AIM OF THE TASK: Lines containing "Amer": state how many there are in these entries, and write only that number.
=== RECORDS ===
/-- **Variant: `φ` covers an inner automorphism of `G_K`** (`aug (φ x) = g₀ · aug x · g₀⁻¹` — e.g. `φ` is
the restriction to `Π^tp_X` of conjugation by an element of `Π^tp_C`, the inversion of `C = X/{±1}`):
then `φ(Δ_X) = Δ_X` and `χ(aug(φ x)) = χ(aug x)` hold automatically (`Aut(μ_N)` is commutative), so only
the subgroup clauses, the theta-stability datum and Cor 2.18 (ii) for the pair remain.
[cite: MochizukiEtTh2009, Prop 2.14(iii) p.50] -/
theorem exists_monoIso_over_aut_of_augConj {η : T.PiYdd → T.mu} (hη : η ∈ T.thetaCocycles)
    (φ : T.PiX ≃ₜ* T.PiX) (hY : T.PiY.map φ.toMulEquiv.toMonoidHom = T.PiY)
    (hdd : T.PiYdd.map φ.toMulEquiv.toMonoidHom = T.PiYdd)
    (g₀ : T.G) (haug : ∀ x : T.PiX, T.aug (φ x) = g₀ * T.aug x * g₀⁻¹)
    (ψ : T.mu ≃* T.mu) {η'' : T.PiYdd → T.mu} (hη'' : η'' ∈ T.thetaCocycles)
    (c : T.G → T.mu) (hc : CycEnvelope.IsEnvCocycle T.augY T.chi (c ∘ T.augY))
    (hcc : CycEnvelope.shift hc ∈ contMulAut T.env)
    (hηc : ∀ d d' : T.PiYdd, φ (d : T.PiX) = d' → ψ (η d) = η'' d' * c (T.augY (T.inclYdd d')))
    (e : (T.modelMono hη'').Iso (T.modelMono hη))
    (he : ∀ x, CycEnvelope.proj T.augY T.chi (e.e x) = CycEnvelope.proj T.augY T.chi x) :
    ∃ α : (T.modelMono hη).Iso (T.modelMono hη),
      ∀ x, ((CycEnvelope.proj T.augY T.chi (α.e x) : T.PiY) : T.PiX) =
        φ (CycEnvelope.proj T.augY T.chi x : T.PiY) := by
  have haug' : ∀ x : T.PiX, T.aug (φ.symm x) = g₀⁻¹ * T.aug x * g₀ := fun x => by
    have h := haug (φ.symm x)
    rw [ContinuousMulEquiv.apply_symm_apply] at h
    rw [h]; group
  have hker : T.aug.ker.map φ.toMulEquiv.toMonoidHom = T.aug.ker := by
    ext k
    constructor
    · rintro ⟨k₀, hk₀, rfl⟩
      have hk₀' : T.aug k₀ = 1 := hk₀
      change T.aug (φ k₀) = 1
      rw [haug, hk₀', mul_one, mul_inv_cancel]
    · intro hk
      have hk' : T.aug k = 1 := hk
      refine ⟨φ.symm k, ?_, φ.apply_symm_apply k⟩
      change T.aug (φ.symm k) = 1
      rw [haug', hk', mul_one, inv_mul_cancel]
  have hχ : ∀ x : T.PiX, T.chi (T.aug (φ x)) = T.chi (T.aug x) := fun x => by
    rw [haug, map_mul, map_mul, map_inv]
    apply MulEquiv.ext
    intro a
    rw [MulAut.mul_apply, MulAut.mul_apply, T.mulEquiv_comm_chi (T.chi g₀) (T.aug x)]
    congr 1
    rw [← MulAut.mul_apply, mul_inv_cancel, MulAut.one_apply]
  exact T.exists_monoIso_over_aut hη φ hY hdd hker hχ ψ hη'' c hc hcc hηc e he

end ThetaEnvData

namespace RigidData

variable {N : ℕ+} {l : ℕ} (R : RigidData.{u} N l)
===
=== RECORDS ===
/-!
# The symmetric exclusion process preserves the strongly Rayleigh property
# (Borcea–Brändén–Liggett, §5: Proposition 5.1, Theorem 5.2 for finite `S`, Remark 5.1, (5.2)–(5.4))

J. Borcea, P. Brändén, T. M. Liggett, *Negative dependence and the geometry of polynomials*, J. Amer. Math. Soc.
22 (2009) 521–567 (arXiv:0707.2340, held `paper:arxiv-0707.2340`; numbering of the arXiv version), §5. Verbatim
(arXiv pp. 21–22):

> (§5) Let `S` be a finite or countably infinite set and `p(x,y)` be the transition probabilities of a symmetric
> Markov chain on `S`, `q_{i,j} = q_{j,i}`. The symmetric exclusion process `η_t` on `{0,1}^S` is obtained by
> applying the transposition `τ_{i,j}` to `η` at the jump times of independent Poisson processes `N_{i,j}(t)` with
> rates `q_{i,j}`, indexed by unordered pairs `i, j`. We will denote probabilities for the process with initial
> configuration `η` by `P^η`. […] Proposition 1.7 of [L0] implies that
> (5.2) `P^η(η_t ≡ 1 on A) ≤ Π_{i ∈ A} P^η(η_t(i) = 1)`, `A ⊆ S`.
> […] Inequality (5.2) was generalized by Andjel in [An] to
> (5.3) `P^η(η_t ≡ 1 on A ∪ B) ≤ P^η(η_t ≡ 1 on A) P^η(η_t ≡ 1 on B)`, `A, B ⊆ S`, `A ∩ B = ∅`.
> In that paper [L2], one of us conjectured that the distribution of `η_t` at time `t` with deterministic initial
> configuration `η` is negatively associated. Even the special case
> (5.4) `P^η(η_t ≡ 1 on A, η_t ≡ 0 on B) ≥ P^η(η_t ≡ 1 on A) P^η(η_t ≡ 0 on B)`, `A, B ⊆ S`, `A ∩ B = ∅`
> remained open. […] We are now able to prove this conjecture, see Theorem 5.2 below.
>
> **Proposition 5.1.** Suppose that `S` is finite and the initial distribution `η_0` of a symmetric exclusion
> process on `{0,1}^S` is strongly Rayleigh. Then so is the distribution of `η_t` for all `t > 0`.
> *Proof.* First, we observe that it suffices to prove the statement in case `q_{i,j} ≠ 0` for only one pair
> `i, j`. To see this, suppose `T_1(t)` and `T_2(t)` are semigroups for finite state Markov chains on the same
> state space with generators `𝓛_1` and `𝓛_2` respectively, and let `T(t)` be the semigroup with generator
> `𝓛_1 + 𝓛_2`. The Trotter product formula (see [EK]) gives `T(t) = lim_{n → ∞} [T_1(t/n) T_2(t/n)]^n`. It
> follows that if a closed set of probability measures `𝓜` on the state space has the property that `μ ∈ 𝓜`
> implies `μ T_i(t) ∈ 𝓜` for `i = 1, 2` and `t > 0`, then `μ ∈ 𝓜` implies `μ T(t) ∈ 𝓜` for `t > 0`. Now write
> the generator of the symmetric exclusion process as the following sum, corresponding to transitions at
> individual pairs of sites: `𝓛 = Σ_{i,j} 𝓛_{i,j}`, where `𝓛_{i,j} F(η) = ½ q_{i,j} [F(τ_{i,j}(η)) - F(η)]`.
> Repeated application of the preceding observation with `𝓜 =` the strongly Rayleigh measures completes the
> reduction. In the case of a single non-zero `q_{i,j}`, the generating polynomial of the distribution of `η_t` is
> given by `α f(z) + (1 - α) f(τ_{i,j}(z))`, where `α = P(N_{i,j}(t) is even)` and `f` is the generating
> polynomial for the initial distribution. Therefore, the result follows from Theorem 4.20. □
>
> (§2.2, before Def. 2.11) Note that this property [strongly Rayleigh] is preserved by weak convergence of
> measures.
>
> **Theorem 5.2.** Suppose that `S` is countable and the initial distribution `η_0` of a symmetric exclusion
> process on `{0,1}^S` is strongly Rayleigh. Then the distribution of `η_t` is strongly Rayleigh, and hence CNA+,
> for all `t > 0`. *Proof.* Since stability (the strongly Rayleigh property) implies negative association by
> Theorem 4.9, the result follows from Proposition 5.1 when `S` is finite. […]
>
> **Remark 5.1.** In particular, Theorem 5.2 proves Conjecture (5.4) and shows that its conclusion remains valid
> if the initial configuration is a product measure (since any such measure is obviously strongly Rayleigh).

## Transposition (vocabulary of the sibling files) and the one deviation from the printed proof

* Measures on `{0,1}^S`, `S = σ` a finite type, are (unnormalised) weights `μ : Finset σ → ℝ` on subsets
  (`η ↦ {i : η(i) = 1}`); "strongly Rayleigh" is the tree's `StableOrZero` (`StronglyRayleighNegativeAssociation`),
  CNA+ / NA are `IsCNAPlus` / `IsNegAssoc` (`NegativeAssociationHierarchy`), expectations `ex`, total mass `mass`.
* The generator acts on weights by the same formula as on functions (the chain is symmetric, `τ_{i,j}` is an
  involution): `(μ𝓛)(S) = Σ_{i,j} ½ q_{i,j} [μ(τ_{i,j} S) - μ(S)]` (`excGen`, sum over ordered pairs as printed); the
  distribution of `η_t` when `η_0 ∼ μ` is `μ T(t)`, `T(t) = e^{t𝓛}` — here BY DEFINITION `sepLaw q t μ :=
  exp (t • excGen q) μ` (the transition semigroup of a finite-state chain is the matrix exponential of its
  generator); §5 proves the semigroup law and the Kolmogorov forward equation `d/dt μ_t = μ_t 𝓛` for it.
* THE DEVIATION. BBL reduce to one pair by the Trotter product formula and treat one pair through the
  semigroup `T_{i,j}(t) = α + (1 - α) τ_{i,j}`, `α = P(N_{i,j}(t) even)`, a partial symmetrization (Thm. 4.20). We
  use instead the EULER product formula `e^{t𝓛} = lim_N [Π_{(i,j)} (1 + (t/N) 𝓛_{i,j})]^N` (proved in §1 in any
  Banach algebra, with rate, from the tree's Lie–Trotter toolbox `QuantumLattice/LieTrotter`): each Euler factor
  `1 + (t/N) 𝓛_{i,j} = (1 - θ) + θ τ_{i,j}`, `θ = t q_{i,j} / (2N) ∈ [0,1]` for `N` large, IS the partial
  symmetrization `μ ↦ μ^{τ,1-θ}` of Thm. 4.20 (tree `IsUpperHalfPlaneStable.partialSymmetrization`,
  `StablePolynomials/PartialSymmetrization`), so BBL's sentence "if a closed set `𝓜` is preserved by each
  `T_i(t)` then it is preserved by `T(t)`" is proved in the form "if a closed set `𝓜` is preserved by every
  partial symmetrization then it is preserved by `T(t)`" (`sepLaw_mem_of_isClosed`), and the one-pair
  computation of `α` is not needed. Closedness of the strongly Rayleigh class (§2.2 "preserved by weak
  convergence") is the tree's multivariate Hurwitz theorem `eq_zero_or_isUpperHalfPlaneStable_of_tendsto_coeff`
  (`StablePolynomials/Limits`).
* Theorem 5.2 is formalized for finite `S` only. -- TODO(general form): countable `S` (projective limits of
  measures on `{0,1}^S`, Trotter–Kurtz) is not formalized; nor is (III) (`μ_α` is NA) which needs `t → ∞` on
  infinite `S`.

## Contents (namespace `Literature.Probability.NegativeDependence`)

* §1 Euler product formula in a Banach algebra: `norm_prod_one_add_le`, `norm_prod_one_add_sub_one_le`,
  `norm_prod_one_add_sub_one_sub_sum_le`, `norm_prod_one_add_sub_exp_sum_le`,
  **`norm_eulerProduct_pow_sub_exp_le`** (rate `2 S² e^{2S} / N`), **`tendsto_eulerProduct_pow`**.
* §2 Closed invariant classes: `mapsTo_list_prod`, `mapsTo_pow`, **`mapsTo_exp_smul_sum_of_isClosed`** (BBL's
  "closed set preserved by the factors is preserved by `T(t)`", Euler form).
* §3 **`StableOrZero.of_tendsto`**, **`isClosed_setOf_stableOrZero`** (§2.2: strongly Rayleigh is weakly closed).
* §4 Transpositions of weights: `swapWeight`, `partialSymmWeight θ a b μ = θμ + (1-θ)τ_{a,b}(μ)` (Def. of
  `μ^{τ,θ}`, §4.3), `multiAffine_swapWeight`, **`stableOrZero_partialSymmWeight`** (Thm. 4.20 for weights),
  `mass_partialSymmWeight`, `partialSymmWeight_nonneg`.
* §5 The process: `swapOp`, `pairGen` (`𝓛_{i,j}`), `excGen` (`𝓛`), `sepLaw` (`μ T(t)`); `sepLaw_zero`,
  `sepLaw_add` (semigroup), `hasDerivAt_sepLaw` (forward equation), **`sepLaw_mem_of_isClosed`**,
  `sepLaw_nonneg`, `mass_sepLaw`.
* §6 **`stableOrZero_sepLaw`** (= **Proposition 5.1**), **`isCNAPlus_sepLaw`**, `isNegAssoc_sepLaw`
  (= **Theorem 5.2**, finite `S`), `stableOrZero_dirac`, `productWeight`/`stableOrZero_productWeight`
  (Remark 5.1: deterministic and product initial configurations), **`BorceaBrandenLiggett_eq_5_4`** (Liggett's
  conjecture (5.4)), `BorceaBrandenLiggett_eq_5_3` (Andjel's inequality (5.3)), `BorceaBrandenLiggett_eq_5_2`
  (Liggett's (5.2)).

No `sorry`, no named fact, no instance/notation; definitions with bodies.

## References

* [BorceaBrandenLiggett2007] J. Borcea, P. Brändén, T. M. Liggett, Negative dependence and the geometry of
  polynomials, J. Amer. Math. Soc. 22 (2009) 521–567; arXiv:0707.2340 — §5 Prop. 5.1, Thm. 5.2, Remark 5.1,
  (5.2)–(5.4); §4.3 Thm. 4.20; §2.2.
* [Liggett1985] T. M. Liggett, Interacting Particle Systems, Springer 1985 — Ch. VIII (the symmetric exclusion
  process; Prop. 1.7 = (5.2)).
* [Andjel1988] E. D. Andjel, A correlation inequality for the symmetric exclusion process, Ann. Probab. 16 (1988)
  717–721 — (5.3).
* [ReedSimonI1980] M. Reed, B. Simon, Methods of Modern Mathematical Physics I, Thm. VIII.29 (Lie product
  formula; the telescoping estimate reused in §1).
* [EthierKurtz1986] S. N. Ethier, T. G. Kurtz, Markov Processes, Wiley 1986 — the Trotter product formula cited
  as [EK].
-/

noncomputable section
===
YOUR SOLUTION: 2